- _Work instructions_
When you reach the line with "non-regular locus is" in the data below, begin printing lines exactly, and stop once the line with "local resolutions: Cossart–Piltant" has been printed.

-------- Available data

import Summits.ResolutionOfSingularities.ResolutionOfSingularities.Theses.SharpStrata
import Literature.AlgebraicGeometry.Resolution.AlterationsResolution
import HarnessLib

/-!
# Route `SharpStrata`, crux `ResSepExc` — the predicates and the two stub statements of the line
# `registered` (`Cruxes/ResSepExc/Lines/birth.lean`), by name, with their calibration

Route file: `Summits/ResolutionOfSingularities/ResolutionOfSingularities/Theses/SharpStrata.lean`
(items `SepExcModels`, stmt-16828, and `ResSepExc`, stmt-16829). Both items inline one and the
same `let SepExc := …` because no named predicate existed when the route was opened, and the
crux line `Cruxes/ResSepExc/Lines/birth.lean` (lead: this file's author) cuts `ResSepExc` into two
registered stubs over a second predicate `IsolatedSing`. This file gives all four statements
tree names, so that stubs, partial results and the eventual promotion of a stub to an item can
refer to them BY NAME, and records the kernel-checked calibration of the cut:

* `SepExc Y` — **separably exceptional** (verbatim the route's `let SepExc`): every point `ζ` of
  the integral scheme `Y` is regular, or closed, or admits a finitely generated birational local
  model `B = 𝒪_{Y,ζ}[s] ⊆ K(Y)` with a prime `𝔮` over `𝔪_ζ` such that `B_𝔮` is regular and `B/𝔮`
  is generically smooth over `κ(ζ)` — a prime divisor over `ζ` with separably generated residue
  field, which makes `Y` arc-blunt at `ζ` (Benito–Piltant–Reguera 2022, Lemma 4.2, Prop. 4.3,
  Thm. 4.4). `resSepExc_iff`, `sepExcModels_iff` (`Iff.rfl`) certify that it IS the route's `let`.
* `IsolatedSing Y` — **isolated singularities**: every point of `Y` is regular or closed
  (verbatim the first two disjuncts of `SepExc`; for `Y` of finite type over a field: the
  non-regular locus is a set of closed points, hence finite — the hypothesis shape of
  `Literature/AlgebraicGeometry/Resolution/HilbertSamuelIsolatedSingularities.lean`).
* `IsolatedModelsInChar p` — statement of the stub `stub_isolateSingularities` at the prime `p`
  (stratum-generic phase): over every perfect field of characteristic `p`, every separably
  exceptional integral separated scheme of finite type has a proper birational INTEGRAL model
  with isolated singularities. Open from dimension `4` (patching / termination of spread-out
  local resolutions: Cossart–Piltant 2019, §1; in dimension `≥ 5` the local input — resolution of
  excellent local rings of dimension `≥ 4` — is itself open).
* `ResolutionOfIsolatedInChar p` — statement of the stub `stub_isolatedResolution` at `p`
  (closed-point phase): over every perfect field of characteristic `p`, every integral separated
  scheme of finite type with isolated singularities has a resolution of singularities. Open from
  dimension `4` (Kollár 2007, Ch. 3); dimension `≤ 3` is Cossart–Piltant 2019 (tree fact
  `CossartPiltant2019`).
* Calibration (all PROVED, axioms `propext`/`Classical.choice`/`Quot.sound`):
  `resSepExc_of` — **the cut closes the crux**: `(∀ p prime, IsolatedModelsInChar p) →
  (∀ p prime, ResolutionOfIsolatedInChar p) → ResSepExc` (take the isolated-singularity model,
  resolve it, transport the resolution down the proper birational map with
  `ComponentGluing.Scheme.HasResolution.of_isBirational`);
  `resolutionOfIsolatedInChar_of_resSepExc` — **the crux dominates the closed-point stub**
  (`IsolatedSing ⇒ SepExc`), so that stub is crux-sized by construction;
  `resolutionOfIsolatedInChar_of_resolutionInChar`, `isolatedModelsInChar_of_resolutionInChar`,
  `stubs_of_resolutionOfSingularities` — **lossless**: resolution in characteristic `p` (a
  fortiori the summit) implies both stub statements, so neither is refutable short of refuting
  `ResolutionOfSingularities`.

What is NOT here: any proof of either stub statement (both are open problems from dimension 4).
-/

noncomputable section

-- single-problem summit: the doubled namespace component `ResolutionOfSingularities` is forced
set_option linter.dupNamespace false

open CategoryTheory AlgebraicGeometry Literature.AlgebraicGeometry.Resolution

namespace Summit.ResolutionOfSingularities.ResolutionOfSingularities.Theorems.SharpStrata

/-! ## The two predicates -/

/-- **Separably exceptional** integral scheme (route `SharpStrata`; verbatim the `let SepExc` of
the route items `SepExcModels` / `ResSepExc`): every point `ζ` of `Y` is regular, or closed, or
has a finitely generated birational local model `B = 𝒪_{Y,ζ}[s] ⊆ K(Y)` (`s` a finite set of
rational functions) with a prime `𝔮` lying over `𝔪_ζ` such that `B_𝔮` is a regular local ring and
`B/𝔮` is generically smooth over the residue field `κ(ζ) = 𝒪_{Y,ζ}/𝔪_ζ` (some basic open
`D(g)`, `g ∉ 𝔮`, of `Spec (B/𝔮)` is smooth over `κ(ζ)`). Informally: over every non-closed
singular point there is a prime divisor with separably generated residue field — the hypothesis
of Benito–Piltant–Reguera's bluntness criterion.
[cite: BenitoPiltantReguera2022, Prop. 4.3] -/
def SepExc (Y : Scheme.{0}) [IsIntegral Y] : Prop :=
  ∀ ζ : Y, IsRegularLocalRing (Y.presheaf.stalk ζ) ∨ IsClosed ({ζ} : Set Y) ∨ ∃ (s : Finset Y.functionField) (𝔮 : Ideal (Algebra.adjoin (Y.presheaf.stalk ζ) (s : Set Y.functionField))) (_ : 𝔮.IsPrime) (hle : IsLocalRing.maximalIdeal (Y.presheaf.stalk ζ) ≤ 𝔮.comap (algebraMap (Y.presheaf.stalk ζ) (Algebra.adjoin (Y.presheaf.stalk ζ) (s : Set Y.functionField)))), IsRegularLocalRing (Localization.AtPrime 𝔮) ∧ ∃ g : Algebra.adjoin (Y.presheaf.stalk ζ) (s : Set Y.functionField), g ∉ 𝔮 ∧ (letI := ((algebraMap _ (Localization.Away (Ideal.Quotient.mk 𝔮 g))).comp (Ideal.quotientMap 𝔮 (algebraMap (Y.presheaf.stalk ζ) (Algebra.adjoin (Y.presheaf.stalk ζ) (s : Set Y.functionField))) hle)).toAlgebra; Algebra.Smooth (Y.presheaf.stalk ζ ⧸ IsLocalRing.maximalIdeal (Y.presheaf.stalk ζ)) (Localization.Away (Ideal.Quotient.mk 𝔮 g)))

/-- **Isolated singularities**: every point of the scheme `Y` is regular (its local ring is a
regular local ring) or is a closed point. For `Y` of finite type over a field: the non-regular
locus consists of closed points (hence is finite). Verbatim the first two disjuncts of `SepExc`.
[cite: Kollar2007, Ch. 3] -/
def IsolatedSing (Y : Scheme.{0}) : Prop :=
  ∀ ζ : Y, IsRegularLocalRing (Y.presheaf.stalk ζ) ∨ IsClosed ({ζ} : Set Y)

/-- The route item `ResSepExc` (stmt-ResolutionOfSingularities-16829) unfolds to: over every
perfect field of prime characteristic, every separably exceptional (`SepExc`) integral separated
scheme of finite type has a resolution of singularities (`Iff.rfl`: `SepExc` is literally the
route's `let`). [folklore] -/
theorem resSepExc_iff :
    Theses.SharpStrata.ResSepExc ↔
      ∀ p : ℕ, p.Prime → ∀ (k : Type) [Field k] [CharP k p] [PerfectField k] (X : Scheme.{0})
        [IsIntegral X] (f : X ⟶ Spec (.of k)), IsSeparated f → LocallyOfFiniteType f →
        QuasiCompact f → SepExc X → Scheme.HasResolution X :=
  Iff.rfl

/-- The route item `SepExcModels` (stmt-ResolutionOfSingularities-16828) unfolds to: over every
perfect field of prime characteristic, every integral separated scheme of finite type has a
proper birational integral model which is separably exceptional (`Iff.rfl`). [folklore] -/
theorem sepExcModels_iff :
    Theses.SharpStrata.SepExcModels ↔
      ∀ p : ℕ, p.Prime → ∀ (k : Type) [Field k] [CharP k p] [PerfectField k] (X : Scheme.{0})
        [IsIntegral X] (f : X ⟶ Spec (.of k)), IsSeparated f → LocallyOfFiniteType f →
        QuasiCompact f → ∃ (X' : Scheme.{0}) (_ : IsIntegral X') (π : X' ⟶ X),
          IsProper π ∧ IsBirational π ∧ SepExc X' :=
  Iff.rfl

/-- Varieties with isolated singularities are separably exceptional (vacuously: there is no
non-closed singular point to certify). [folklore] -/
theorem IsolatedSing.sepExc {Y : Scheme.{0}} [IsIntegral Y] (h : IsolatedSing Y) : SepExc Y :=
  fun ζ => (h ζ).elim Or.inl fun hc => Or.inr (Or.inl hc)

/-- A regular scheme has isolated singularities (none at all). [folklore] -/
theorem isolatedSing_of_isRegular {Y : Scheme.{0}} (h : Scheme.IsRegular Y) : IsolatedSing Y :=
  fun ζ => Or.inl (h ζ)

/-- A regular integral scheme is separably exceptional. [folklore] -/
theorem sepExc_of_isRegular {Y : Scheme.{0}} [IsIntegral Y] (h : Scheme.IsRegular Y) :
    SepExc Y :=
  (isolatedSing_of_isRegular h).sepExc

/-! ## The two stub statements of the line, by name -/

/-- **Isolated-singularity models in characteristic `p`** (the statement of the registered stub
`stub_isolateSingularities` of the line `registered` at the prime `p`; the stratum-generic
phase): for every perfect field `k` of characteristic `p` and every separably exceptional
integral separated `k`-scheme `X` of finite type there are an integral `X'` and a proper
birational `π : X' → X` such that `X'` has isolated singularities. Implied by resolution in
characteristic `p` (`isolatedModelsInChar_of_resolutionInChar`); open from dimension `4`
(patching / termination of spread-out local resolutions, Cossart–Piltant 2019, §1).
[cite: BenitoPiltantReguera2022, Lemma 4.2] -/
def IsolatedModelsInChar (p : ℕ) : Prop :=
  ∀ (k : Type) [Field k] [CharP k p] [PerfectField k] (X : Scheme.{0}) [IsIntegral X]
    (f : X ⟶ Spec (.of k)), IsSeparated f → LocallyOfFiniteType f → QuasiCompact f → SepExc X →
    ∃ (X' : Scheme.{0}) (_ : IsIntegral X') (π : X' ⟶ X),
      IsProper π ∧ IsBirational π ∧ IsolatedSing X'

/-- **Resolution of isolated singularities in characteristic `p` over perfect fields** (the
statement of the registered stub `stub_isolatedResolution` of the line `registered` at the prime
`p`; the closed-point phase): for every perfect field `k` of characteristic `p`, every integral
separated `k`-scheme of finite type all of whose non-regular points are closed has a resolution
of singularities. Implied by the crux `ResSepExc` itself
(`resolutionOfIsolatedInChar_of_resSepExc`) and by resolution in characteristic `p`; known in
dimension `≤ 3` (Cossart–Piltant 2019), open from dimension `4`.
[cite: Kollar2007, Ch. 3] -/
def ResolutionOfIsolatedInChar (p : ℕ) : Prop :=
  ∀ (k : Type) [Field k] [CharP k p] [PerfectField k] (X : Scheme.{0}) [IsIntegral X]
    (f : X ⟶ Spec (.of k)), IsSeparated f → LocallyOfFiniteType f → QuasiCompact f →
    IsolatedSing X → Scheme.HasResolution X

/-! ## Calibration of the cut (proved) -/

/-- **The cut closes the crux.** If separably exceptional varieties admit proper birational
integral models with isolated singularities, and varieties with isolated singularities are
resolvable (both over perfect fields of every prime characteristic), then `ResSepExc` holds:
resolve the model `X'` (its structure map `π ≫ f` is separated, locally of finite type and
quasi-compact since `π` is proper) and transport the resolution down the proper birational `π`
(`ComponentGluing.Scheme.HasResolution.of_isBirational`). This is the composition `ResSepExc_of`
of the registered skeleton `Cruxes/ResSepExc/Lines/birth.lean`. [folklore] -/
theorem resSepExc_of (h₁ : ∀ p : ℕ, p.Prime → IsolatedModelsInChar p)
    (h₂ : ∀ p : ℕ, p.Prime → ResolutionOfIsolatedInChar p) : Theses.SharpStrata.ResSepExc := by
  intro p hp k _ _ _ X _ f hs hl hq hX
  obtain ⟨X', hX', π, hπ, hb, hiso⟩ := h₁ p hp k X f hs hl hq hX
  haveI := hX'; haveI := hπ; haveI := hs; haveI := hl; haveI := hq
  refine ComponentGluing.Scheme.HasResolution.of_isBirational π hb ?_
  exact h₂ p hp k X' (π ≫ f) inferInstance inferInstance inferInstance hiso

/-- **The crux dominates the closed-point stub**: `ResSepExc` implies resolution of isolated
singularities over perfect fields in every prime characteristic (a variety with isolated
singularities is separably exceptional, `IsolatedSing.sepExc`). Hence the stub
`stub_isolatedResolution` is exactly as hard as a special case of the crux. [folklore] -/
theorem resolutionOfIsolatedInChar_of_resSepExc (h : Theses.SharpStrata.ResSepExc) {p : ℕ}
    (hp : p.Prime) : ResolutionOfIsolatedInChar p :=
  fun k _ _ _ X _ f hs hl hq hX => h p hp k X f hs hl hq hX.sepExc

/-- Resolution of singularities in characteristic `p` implies resolution of isolated
singularities over perfect fields of characteristic `p` (an integral scheme is reduced).
[folklore] -/
theorem resolutionOfIsolatedInChar_of_resolutionInChar {p : ℕ} (h : ResolutionInChar.{0} p) :
    ResolutionOfIsolatedInChar p :=
  fun k _ _ _ X _ f hs hl hq _ => h k X f hs hl hq inferInstance

/-- Resolution of singularities in characteristic `p` implies the existence of
isolated-singularity models in characteristic `p`: a resolution `π : X' → X` is such a model
(`X'` is integral, being reduced — `Scheme.IsRegular.isReduced` — and birational over the
integral `X`, `IsBirational.isIntegral`; a regular scheme has isolated singularities).
[folklore] -/
theorem isolatedModelsInChar_of_resolutionInChar {p : ℕ} (h : ResolutionInChar.{0} p) :
    IsolatedModelsInChar p := by
  intro k _ _ _ X _ f hs hl hq _
  obtain ⟨X', π, hπ⟩ := h k X f hs hl hq inferInstance
  haveI : IsReduced X' := hπ.isRegular.isReduced
  exact ⟨X', hπ.isBirational.isIntegral, π, hπ.isProper, hπ.isBirational,
    isolatedSing_of_isRegular hπ.isRegular⟩

/-- **Lossless cut**: the summit `ResolutionOfSingularities` implies both stub statements in
every prime characteristic, so neither stub is refutable short of refuting the summit (the same
two-sidedness as the route's `Lossless` item). [folklore] -/
theorem stubs_of_resolutionOfSingularities (h : _root_.ResolutionOfSingularities) :
    (∀ p : ℕ, p.Prime → IsolatedModelsInChar p) ∧
      (∀ p : ℕ, p.Prime → ResolutionOfIsolatedInChar p) :=
  ⟨fun p hp => isolatedModelsInChar_of_resolutionInChar ((ResolutionOfSingularities_iff.mp h) p hp),
    fun p hp =>
      resolutionOfIsolatedInChar_of_resolutionInChar ((ResolutionOfSingularities_iff.mp h) p hp)⟩

end Summit.ResolutionOfSingularities.ResolutionOfSingularities.Theorems.SharpStrata

end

----------------

- _Finished exercise_
  non-regular locus is a set of closed points, hence finite — the hypothesis shape of
  `Literature/AlgebraicGeometry/Resolution/HilbertSamuelIsolatedSingularities.lean`).
* `IsolatedModelsInChar p` — statement of the stub `stub_isolateSingularities` at the prime `p`
  (stratum-generic phase): over every perfect field of characteristic `p`, every separably
  exceptional integral separated scheme of finite type has a proper birational INTEGRAL model
  with isolated singularities. Open from dimension `4` (patching / termination of spread-out
  local resolutions: Cossart–Piltant 2019, §1; in dimension `≥ 5` the local input — resolution of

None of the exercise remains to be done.